Before meeting, each scientist researched about 20 invasive species and brought information about specific characteristics such as reproduction, life cycle, and resistance to pollutants to the workshop. In “Invaders are not a random selection of species,” the team showed that successful freshwater invasive species are likely to be mollusks or crustaceans that are tolerant of at least some pollution. Additionally, Karatayev said, “They are not fussy eaters.”

For example, the zebra mussel, a well-known invasive species in the Great Lakes, is a filter-feeding mollusk; essentially, it strains its food out of the water. Macroinvertebrates with such feeding habits are far more likely to be successful invaders than macroinvertebrates that are predators.

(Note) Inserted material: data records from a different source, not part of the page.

/-- **END-II's `hE` FOR THE WILSON PART, FULLY LOCATED, AT THE READING OF RECORD — EVERY PINNED CHAIN BINDER INHABITED.**
S74 f3 `hE_landau_wilsonSquares_located` with all five chain spaces FLAT pi-types (`Λ → 𝔄`, `Λz → ℭ`, `Λ′ → 𝔄′`, `Λx → 𝔅`,
`Λb → 𝔇`; sup norms), readings `(toPiL (pinW δ′ ϖ·) 1).symm` with pins `ϖ ϖz ϖ′ ϖx ϖb`, `δ′ ≥ 0`.  FLAT lists VERBATIM
((P2) `h𝒢`, (P4) `hW`, (118)∕(121) at `a = B₀b`, (103) `hH₁`, (75)-TYPE `hΦd`∕`hΦ0`∕`hΦ`, `hSr`, (44) `hCq`∕`hCd` AT RADIUS
`R` with **`hRC : 6(ε₄ + B₀b) ≤ R`** (Sect. C is run at `R∕2`), scaling `hι`, (46) `hH`, (54) `hq`); the four LINEAR letters
AS KERNEL OPERATORS `kerOp k𝒢 ∕ kι ∕ kH ∕ kH₁` with bounds `B_𝒢p c_ι B_H B₁ₚ` on their S69 conjugates (S69 (A)'s OUTPUT SHAPE —
DISPLAYED decay halves); LOCALITY of the (P4) letter (`NW`, reach `r_W`) and of the (44) letter (`NC`, reach `r_C`); the
coarse field SUPPORTED ON THE BLOCK `{ϖb ≤ 0}`; smallness `B_𝒢p·(2C₄a₃e^{δ′r_W}) < 1`, `2C₂R·e^{δ′r_C}·c_ι·B_H < 1`; the
weight read-outs (blind off `supp p` at depth `ϖP p ≥ 0`, flat op-norms `κ̄_w`, curl op-norm `κ̄_c`, lengths `≤ m_w`,
skew on `𝓡𝒴`), the real structure, the unitary background plaquettes `‖B_p − 1‖ ≤ d_p ≤ d̄` and the located count
`Σ_p e^{−δ′ϖP p} ≤ K` VERBATIM from S74 f3.  CONCLUSION: END-II's `hE` for the Wilson ray profile
`𝓔_W y := Σ_{p∈P_w} β(1 − Re tr(B_p·holOf (ℓw p) Z y)∕N)` with `B_𝓔 = 3·(|β|·((d̄ + S̄)·S̄)·K)∕(r_Φ∕S − 1)`,
`S̄ = κ̄_c z_pin + expTail₂(m_w(κ̄_w z_pin))`, `z_pin = B₁ₚ·b∕((1 − B_𝒢p·(2C₄a₃e^{δ′r_W}))(1 − 2C₂R·e^{δ′r_C}·c_ι·B_H))`.
Nothing printed is asserted; no estimate of Bałaban's discharged; NE7c NOT PROVED. [folklore] -/
theorem hE_landau_wilsonSquares_located_of_kernels {n : ℕ} {𝔭 : Type*} {W : Set (Fin n → ℝ)} {Pw : Finset 𝔭} {S : ℝ}
    (hS : 0 < S) (hWS : W ⊆ closedBall (0 : Fin n → ℝ) S)
    {δ' : ℝ} (hδ' : 0 ≤ δ') (ϖ : Λ → ℝ) (ϖz : Λz → ℝ) (ϖ' : Λ' → ℝ) (ϖx : Λx → ℝ) (ϖb : Λb → ℝ)
    -- the four linear letters as kernel operators, with bounds on their S69 conjugates (DISPLAYED decay halves)
    (k𝒢 : Λ → Λz → (ℭ →L[ℂ] 𝔄)) (kι : Λ' → Λ → (𝔄 →L[ℂ] 𝔄')) (kH : Λ → Λx → (𝔅 →L[ℂ] 𝔄))
    (kH₁ : Λ → Λb → (𝔇 →L[ℂ] 𝔄)) {B𝒢p cι BH B₁p : ℝ} (hB𝒢p : 0 ≤ B𝒢p) (hcι : 0 ≤ cι) (hBH : 0 ≤ BH)
    (hB₁p : 0 ≤ B₁p) (h𝒢p : ‖kerOpPin k𝒢 δ' ϖz ϖ‖ ≤ B𝒢p) (hιp : ‖kerOpPin kι δ' ϖ ϖ'‖ ≤ cι)
    (hHp : ‖kerOpPin kH δ' ϖx ϖ‖ ≤ BH) (hH₁p : ‖kerOpPin kH₁ δ' ϖb ϖ‖ ≤ B₁p)
    -- the flat lists
    {W𝒱 : (Λ → 𝔄) → (Λz → ℭ)} {B₀ C₄ a₃ ε₄ b : ℝ}
    (h𝒢 : ∀ f, ‖kerOp k𝒢 f‖ ≤ B₀ * ‖f‖) (hW : Prop4Hyp W𝒱 C₄ a₃) (hB₀ : 0 < B₀) (hC₄ : 0 ≤ C₄) (hε₄ : 0 ≤ ε₄)
    (hdom : 2 * (ε₄ + B₀ * b) ≤ a₃) (hself : B₀ * C₄ * (ε₄ + B₀ * b) ^ 2 ≤ ε₄)
    (hcontr : 4 * B₀ * C₄ * (ε₄ + B₀ * b) < 1) (hH₁ : ∀ B, ‖kerOp kH₁ B‖ ≤ B₀ * ‖B‖)
    {Φ : (Fin n → ℂ) → (Λb → 𝔇)} {rΦ : ℝ} (hΦd : DifferentiableOn ℂ Φ (ball 0 rΦ)) (hΦ0 : Φ 0 = 0)
    (hΦ : ∀ z ∈ ball (0 : Fin n → ℂ) rΦ, ‖Φ z‖ < b) (hSr : S < rΦ)
    {C : (Λ' → 𝔄') → (Λx → 𝔅)} {C₂ R : ℝ} (hC₂ : 0 ≤ C₂) (hCq : ∀ Z : Λ' → 𝔄', ‖Z‖ < R → ‖C Z‖ ≤ C₂ * ‖Z‖ ^ 2)
    (hCd : DifferentiableOn ℂ C (ball 0 R)) (hι : ∀ Y, ‖kerOp kι Y‖ ≤ ‖Y‖) (hH : ∀ X, ‖kerOp kH X‖ ≤ B₀ * ‖X‖)
    (hq : 9 * C₂ * B₀ * (ε₄ + B₀ * b) < 1) (hRC : 6 * (ε₄ + B₀ * b) ≤ R)
    -- localities with reaches (in place of `hGWp`'s `W`-half and of `hCp`) and the block support (in place of `hΦp`)
    (NW : Λz → Λ → Prop) (hlocW : ∀ A A' : Λ → 𝔄, ∀ c, (∀ b', NW c b' → A b' = A' b') → W𝒱 A c = W𝒱 A' c)
    {rW : ℝ} (hreachW : ∀ c b', NW c b' → ϖz c - rW ≤ ϖ b')
    (NC : Λx → Λ' → Prop) (hlocC : ∀ A A' : Λ' → 𝔄', ∀ c, (∀ b', NC c b' → A b' = A' b') → C A c = C A' c)
    {rC : ℝ} (hreachC : ∀ c b', NC c b' → ϖx c - rC ≤ ϖ' b')
    (hsupp : ∀ z : Fin n → ℂ, ∀ i, 0 < ϖb i → Φ z i = 0)
    -- smallness of the two contraction numbers in the pinned currency (DISPLAYED arithmetic)
    (hqW : B𝒢p * (2 * C₄ * a₃ * Real.exp (δ' * rW)) < 1) (hk : 2 * C₂ * R * Real.exp (δ' * rC) * cι * BH < 1)
    -- the weight read-outs: BLIND off located supports, FLAT op-norms, curl op-norm (DISPLAYED), lengths
    (ℓw : 𝔭 → List ((Λ → 𝔄) →L[ℂ] Matrix nM nM ℂ)) (supp : 𝔭 → Finset Λ) (ϖP : 𝔭 → ℝ)
    (hblind : ∀ p ∈ Pw, ∀ ℓ ∈ ℓw p, ∀ A A' : Λ → 𝔄, (∀ b' ∈ supp p, A b' = A' b') → ℓ A = ℓ A')
    (hdepth : ∀ p ∈ Pw, ∀ b' ∈ supp p, ϖP p ≤ ϖ b') (hϖP : ∀ p ∈ Pw, 0 ≤ ϖP p)
    {κw' κc' : ℝ} (hκw' : 0 ≤ κw') (hκc' : 0 ≤ κc') (hℓw : ∀ p ∈ Pw, ∀ ℓ ∈ ℓw p, ‖ℓ‖ ≤ κw')
    (hcurl : ∀ p ∈ Pw, ‖(ℓw p).sum‖ ≤ κc')
    {mw : ℕ} (hlenw : ∀ p ∈ Pw, (ℓw p).length ≤ mw)
    -- the real structure (chain (A)) with SKEW weight read-outs (chain (E))
    (𝓡𝒴 : AddSubgroup (Λ → 𝔄)) (h𝓡𝒴 : IsClosed (𝓡𝒴 : Set (Λ → 𝔄))) (𝓡𝒵 : AddSubgroup (Λz → ℭ))
    (𝓡𝒴' : AddSubgroup (Λ' → 𝔄')) (𝓡𝒳 : AddSubgroup (Λx → 𝔅)) (h𝓡𝒳 : IsClosed (𝓡𝒳 : Set (Λx → 𝔅)))
    (𝓡ℬ : AddSubgroup (Λb → 𝔇))
    (h𝒢r : ∀ f ∈ 𝓡𝒵, kerOp k𝒢 f ∈ 𝓡𝒴) (hWr : ∀ Y ∈ 𝓡𝒴, W𝒱 Y ∈ 𝓡𝒵) (hιr : ∀ Y ∈ 𝓡𝒴, kerOp kι Y ∈ 𝓡𝒴')
    (hHr : ∀ X ∈ 𝓡𝒳, kerOp kH X ∈ 𝓡𝒴) (hCr : ∀ Z ∈ 𝓡𝒴', C Z ∈ 𝓡𝒳) (hH₁r : ∀ B ∈ 𝓡ℬ, kerOp kH₁ B ∈ 𝓡𝒴)
    (hΦr : ∀ y : Fin n → ℝ, ‖y‖ ≤ S → Φ (cplx y) ∈ 𝓡ℬ)
    (hskew : ∀ p ∈ Pw, ∀ ℓ ∈ ℓw p, ∀ Y ∈ 𝓡𝒴, ℓ Y ∈ skewAdjoint (Matrix nM nM ℂ))
    -- the frozen background plaquettes (N-ne7cp1-g31-2) and the located count
    (Bp : 𝔭 → Matrix nM nM ℂ) {d : 𝔭 → ℝ} {dbar : ℝ} (hBu : ∀ p ∈ Pw, Bp p ∈ unitary (Matrix nM nM ℂ))
    (hBd : ∀ p ∈ Pw, ‖Bp p - 1‖ ≤ d p) (hd : ∀ p ∈ Pw, d p ≤ dbar) (hdbar : 0 ≤ dbar)
    {K : ℝ} (hK : ∑ p ∈ Pw, Real.exp (-(δ' * ϖP p)) ≤ K) (β : ℝ) :
    ∀ x ∈ W, ∀ c : ℝ, 1 / 2 ≤ c → c ≤ 1 →
      (fun y => ∑ p ∈ Pw, β * (1 - (Matrix.trace (Bp p * holOf (ℓw p) (fun y => landauExp C (kerOp kι) (kerOp kH)
        (4 * C₂ * (ε₄ + B₀ * b) ^ 2) (solAt (kerOp k𝒢) 0 W𝒱 ε₄ (0 : Λz → ℭ) (kerOp kH₁ (Φ (cplx y))) +
          kerOp kH₁ (Φ (cplx y)))) y)).re / Fintype.card nM)) (c • x) ≤
      (fun y => ∑ p ∈ Pw, β * (1 - (Matrix.trace (Bp p * holOf (ℓw p) (fun y => landauExp C (kerOp kι) (kerOp kH)
        (4 * C₂ * (ε₄ + B₀ * b) ^ 2) (solAt (kerOp k𝒢) 0 W𝒱 ε₄ (0 : Λz → ℭ) (kerOp kH₁ (Φ (cplx y))) +
          kerOp kH₁ (Φ (cplx y)))) y)).re / Fintype.card nM)) x +
        (1 - c) * (3 * (|β| * ((dbar +
          (κc' * (B₁p * b / ((1 - B𝒢p * (2 * C₄ * a₃ * Real.exp (δ' * rW))) *
              (1 - 2 * C₂ * R * Real.exp (δ' * rC) * cι * BH))) +
            expTail₂ (mw * (κw' * (B₁p * b / ((1 - B𝒢p * (2 * C₄ * a₃ * Real.exp (δ' * rW))) *
              (1 - 2 * C₂ * R * Real.exp (δ' * rC) * cι * BH))))))) *
          (κc' * (B₁p * b / ((1 - B𝒢p * (2 * C₄ * a₃ * Real.exp (δ' * rW))) *
              (1 - 2 * C₂ * R * Real.exp (δ' * rC) * cι * BH))) +
            expTail₂ (mw * (κw' * (B₁p * b / ((1 - B𝒢p * (2 * C₄ * a₃ * Real.exp (δ' * rW))) *
              (1 - 2 * C₂ * R * Real.exp (δ' * rC) * cι * BH))))))) * K) / (rΦ / S - 1)) := by
  have hrΦ : 0 < rΦ := hS.trans hSr
  have hb : 0 < b := by have h := hΦ 0 (mem_ball_self hrΦ); rwa [hΦ0, norm_zero] at h
  have hε : 0 < ε₄ + B₀ * b := add_pos_of_nonneg_of_pos hε₄ (mul_pos hB₀ hb)
  have hR : 0 < R := by linarith
  -- Sect. C's flat list at radius `R∕2`
  have hCq' : ∀ Z : Λ' → 𝔄', ‖Z‖ < R / 2 → ‖C Z‖ ≤ C₂ * ‖Z‖ ^ 2 := fun Z hZ => hCq Z (hZ.trans (by linarith))
  have hCd' : DifferentiableOn ℂ C (ball 0 (R / 2)) := hCd.mono (ball_subset_ball (by linarith))
  have hRC' : 3 * (ε₄ + B₀ * b) ≤ R / 2 := by linarith
  -- the six pinned chain binders, inhabited by S81
  have hGWp := hGWp_of_local hδ' ϖ ϖz k𝒢 hB𝒢p h𝒢p NW hlocW hreachW hC₄ hdom hε hW
  have hCp := hCp_of_local hδ' ϖ' ϖx NC hlocC hreachC hC₂ hR hCq hCd
  have hk' : 2 * C₂ * R * Real.exp (δ' * rC) * cι * BH < 1 := hk
  exact hE_landau_wilsonSquares_located hS hWS h𝒢 hW hB₀ hC₄ hε₄ hdom hself hcontr (kerOp kH₁) hH₁ hΦd hΦ0 hΦ hSr
    hC₂ hCq' hCd' (kerOp kι) hι (kerOp kH) hH hq hRC' hδ' ϖ
    (WSup.toPiL (𝔄 := 𝔄') (pinW δ' ϖ') 1).symm.toContinuousLinearMap
    (WSup.toPiL (𝔄 := 𝔅) (pinW δ' ϖx) 1).symm.toContinuousLinearMap
    (WSup.toPiL (𝔄 := 𝔇) (pinW δ' ϖb) 1).symm.toContinuousLinearMap hGWp hqW
    (fun A A' hA hA' => by simpa only [ContinuousLinearEquiv.coe_coe] using hCp A A' hA hA')
    (fun Y => by simpa only [ContinuousLinearEquiv.coe_coe] using norm_conj_kerOp_le kι δ' ϖ ϖ' hιp Y)
    (fun X => by simpa only [ContinuousLinearEquiv.coe_coe] using norm_conj_kerOp_le kH δ' ϖx ϖ hHp X)
    (by positivity) hcι hBH hk' hB₁p
    (fun B => by simpa only [ContinuousLinearEquiv.coe_coe] using norm_conj_kerOp_le kH₁ δ' ϖb ϖ hH₁p B)
    (fun z hz => by simpa only [ContinuousLinearEquiv.coe_coe] using hΦp_of_support hδ' ϖb hsupp hΦ z hz) hb.le
    ℓw supp ϖP hblind hdepth hϖP hκw' hκc' hℓw hcurl hlenw 𝓡𝒴 h𝓡𝒴 𝓡𝒵 𝓡𝒴' 𝓡𝒳 h𝓡𝒳 𝓡ℬ h𝒢r hWr hιr hHr hCr hH₁r
    hΦr hskew Bp hBu hBd hd hdbar hK β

To draw their conclusions, the researchers compared 119 invasive species to all native macroinvertebrate freshwater species in North American and Europe. Of the native species, about 35 percent can live only in water that is excellent or very good quality; they do not tolerate organic pollution. However, all the successful invaders tolerate at least some organic pollution—pollution that lowers the amount of dissolved oxygen in water.

Karatayev pointed out that many invasive species cannot survive their initial contact with a new environment. On the simplest level, for example, very few saltwater organisms can survive in fresh water. Those that survive must be able to establish a viable population—a population that can perpetuate itself, meaning that the invaders must be able to eat and reproduce.

One of the strongest arguments against the notion that invasive species are random is that the research demonstrated a significant difference between the make-up of native species and the make-up of successful invasive species. In North America, only 6.5 percent of native invertebrates are crustaceans; however, 38 percent of successful invasive species are crustaceans.

“Certain processes seem to be very similar in North America and Europe,” said Karatayev. “It’s certainly possible that these patterns are common all around the world.”